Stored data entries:
import Summits.MatrixMultiplication.MatrixMultiplication.Theorems.SoloInformedValTwoBlockU2N

/-!
# The normalised two-block bound with overlapping classes: one disjoint class pair suffices

Solo-informed MatrixMultiplication, gen 82 (dossier `paper/val-superlinear.md` §15.8 (n)(xvii); CLAIMS c600, c601);
a sequel to `SoloInformedValTwoBlockU2N`.

SETTING.  Two complete blocks `X₁ × Y₁ × Z₁`, `X₂ × Y₂ × Z₂` (identity potentials in a finite abelian group `G`,
pair graphs `blockPairs`), now with ONLY `Y₁ ∩ Y₂ = ∅`; both the row classes and the `K`-classes may overlap,
`o_X = |X₁ ∩ X₂|`, `o_Z = |Z₁ ∩ Z₂|`.  Of the three edges of a triangle of the pair graphs two lie in the same
block, so the triangles are exactly the two boxes (`triangleSet_blockPairs_eq`, no hypothesis) and
`T = v₁ + v₂` as soon as one class pair is disjoint (`card_triangleSet_blockPairs_of_disjointY`).

THE TWO OVERLAP INEQUALITIES (both from `Y₁ ∩ Y₂ = ∅` alone).  For an accidental-free union,

  `v₁ + o_X·|Y₂||Z₂| ≤ n`  (`NoAccidental.volume_add_overlap_le`, previous file: `M_111 ⊥ M_122`),
  `v₁ + o_Z·|X₂||Y₂| ≤ n`  (`NoAccidental.volume_add_overlapZ_le`: the mirrored images `M'_111 = Y₁ - Z₁ - X₁`
                            and `M'_221 = Y₂ - Z₁ - X₂ ⊇ Y₂ - (Z₁ ∩ Z₂) - X₂` are disjoint),

and the two block-swapped ones.

THE LINEAR BUDGET (`lin_volume_le`).  `0 ≤ o ≤ x₁, x₂`, `w_s ≥ 0`, `v_s = x_s w_s`, `x₁w₁ + o w₂ ≤ n` and
`x₂w₂ + o w₁ ≤ n` imply `x₁v₁ + x₂v₂ ≤ n(x₁ + x₂ - o)`: if `x₁ ≥ x₂` then `x₁(n - v₁) ≥ x₁ o w₂ ≥ x₂ o w₂ = o v₂`
and `x₂(n - v₂) ≥ o(n - v₂)`.  (It implies the squared-volume lemma `sq_volume_le` of the previous file, since
`v_s ≤ n`.)  Hence `Σ_s |X_s| v_s ≤ n|X₁ ∪ X₂|` and `Σ_s |Z_s| v_s ≤ n|Z₁ ∪ Z₂|`, and the two-term Hölder
inequality with `a_s = |X_s| v_s`, `b_s = |Y_s|`, `c_s = |Z_s| v_s` (`a_s b_s c_s = v_s³`) gives

THE THEOREM (`NoAccidental.card_triangleSet_pow_three_le_of_disjointY`, and by the cyclic symmetry
`NoAccidental.rotate` of accidental-freeness also `…_of_disjointZ`, `…_of_disjointX`,
`NoAccidental.card_triangleSet_pow_three_le_of_disjoint`):  for every accidental-free union of two complete blocks
in which at least ONE of the three class pairs is disjoint,

  `T³ ≤ |G|² · |X₁ ∪ X₂| · |Y₁ ∪ Y₂| · |Z₁ ∪ Z₂|`.

(The case in which all three class pairs meet — the two boxes then share the sub-box
`(X₁ ∩ X₂) × (Y₁ ∩ Y₂) × (Z₁ ∩ Z₂)` — is not treated here.)  No `sorry`.
-/

namespace Summit.MatrixMultiplication.MatrixMultiplication.Theorems.SoloVal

→ **PROBLEM TO SOLVE**:
In full and without alteration, reproduce the records above.

→ **SOLUTION FOR THIS EXERCISE**:
import Summits.MatrixMultiplication.MatrixMultiplication.Theorems.SoloInformedValTwoBlockU2N

/-!
# The normalised two-block bound with overlapping classes: one disjoint class pair suffices

Solo-informed MatrixMultiplication, gen 82 (dossier `paper/val-superlinear.md` §15.8 (n)(xvii); CLAIMS c600, c601);
a sequel to `SoloInformedValTwoBlockU2N`.

SETTING.  Two complete blocks `X₁ × Y₁ × Z₁`, `X₂ × Y₂ × Z₂` (identity potentials in a finite abelian group `G`,
pair graphs `blockPairs`), now with ONLY `Y₁ ∩ Y₂ = ∅`; both the row classes and the `K`-classes may overlap,
`o_X = |X₁ ∩ X₂|`, `o_Z = |Z₁ ∩ Z₂|`.  Of the three edges of a triangle of the pair graphs two lie in the same
block, so the triangles are exactly the two boxes (`triangleSet_blockPairs_eq`, no hypothesis) and
`T = v₁ + v₂` as soon as one class pair is disjoint (`card_triangleSet_blockPairs_of_disjointY`).

THE TWO OVERLAP INEQUALITIES (both from `Y₁ ∩ Y₂ = ∅` alone).  For an accidental-free union,

  `v₁ + o_X·|Y₂||Z₂| ≤ n`  (`NoAccidental.volume_add_overlap_le`, previous file: `M_111 ⊥ M_122`),
  `v₁ + o_Z·|X₂||Y₂| ≤ n`  (`NoAccidental.volume_add_overlapZ_le`: the mirrored images `M'_111 = Y₁ - Z₁ - X₁`
                            and `M'_221 = Y₂ - Z₁ - X₂ ⊇ Y₂ - (Z₁ ∩ Z₂) - X₂` are disjoint),

and the two block-swapped ones.

THE LINEAR BUDGET (`lin_volume_le`).  `0 ≤ o ≤ x₁, x₂`, `w_s ≥ 0`, `v_s = x_s w_s`, `x₁w₁ + o w₂ ≤ n` and
`x₂w₂ + o w₁ ≤ n` imply `x₁v₁ + x₂v₂ ≤ n(x₁ + x₂ - o)`: if `x₁ ≥ x₂` then `x₁(n - v₁) ≥ x₁ o w₂ ≥ x₂ o w₂ = o v₂`
and `x₂(n - v₂) ≥ o(n - v₂)`.  (It implies the squared-volume lemma `sq_volume_le` of the previous file, since
`v_s ≤ n`.)  Hence `Σ_s |X_s| v_s ≤ n|X₁ ∪ X₂|` and `Σ_s |Z_s| v_s ≤ n|Z₁ ∪ Z₂|`, and the two-term Hölder
inequality with `a_s = |X_s| v_s`, `b_s = |Y_s|`, `c_s = |Z_s| v_s` (`a_s b_s c_s = v_s³`) gives

THE THEOREM (`NoAccidental.card_triangleSet_pow_three_le_of_disjointY`, and by the cyclic symmetry
`NoAccidental.rotate` of accidental-freeness also `…_of_disjointZ`, `…_of_disjointX`,
`NoAccidental.card_triangleSet_pow_three_le_of_disjoint`):  for every accidental-free union of two complete blocks
in which at least ONE of the three class pairs is disjoint,

  `T³ ≤ |G|² · |X₁ ∪ X₂| · |Y₁ ∪ Y₂| · |Z₁ ∪ Z₂|`.

(The case in which all three class pairs meet — the two boxes then share the sub-box
`(X₁ ∩ X₂) × (Y₁ ∩ Y₂) × (Z₁ ∩ Z₂)` — is not treated here.)  No `sorry`.
-/

namespace Summit.MatrixMultiplication.MatrixMultiplication.Theorems.SoloVal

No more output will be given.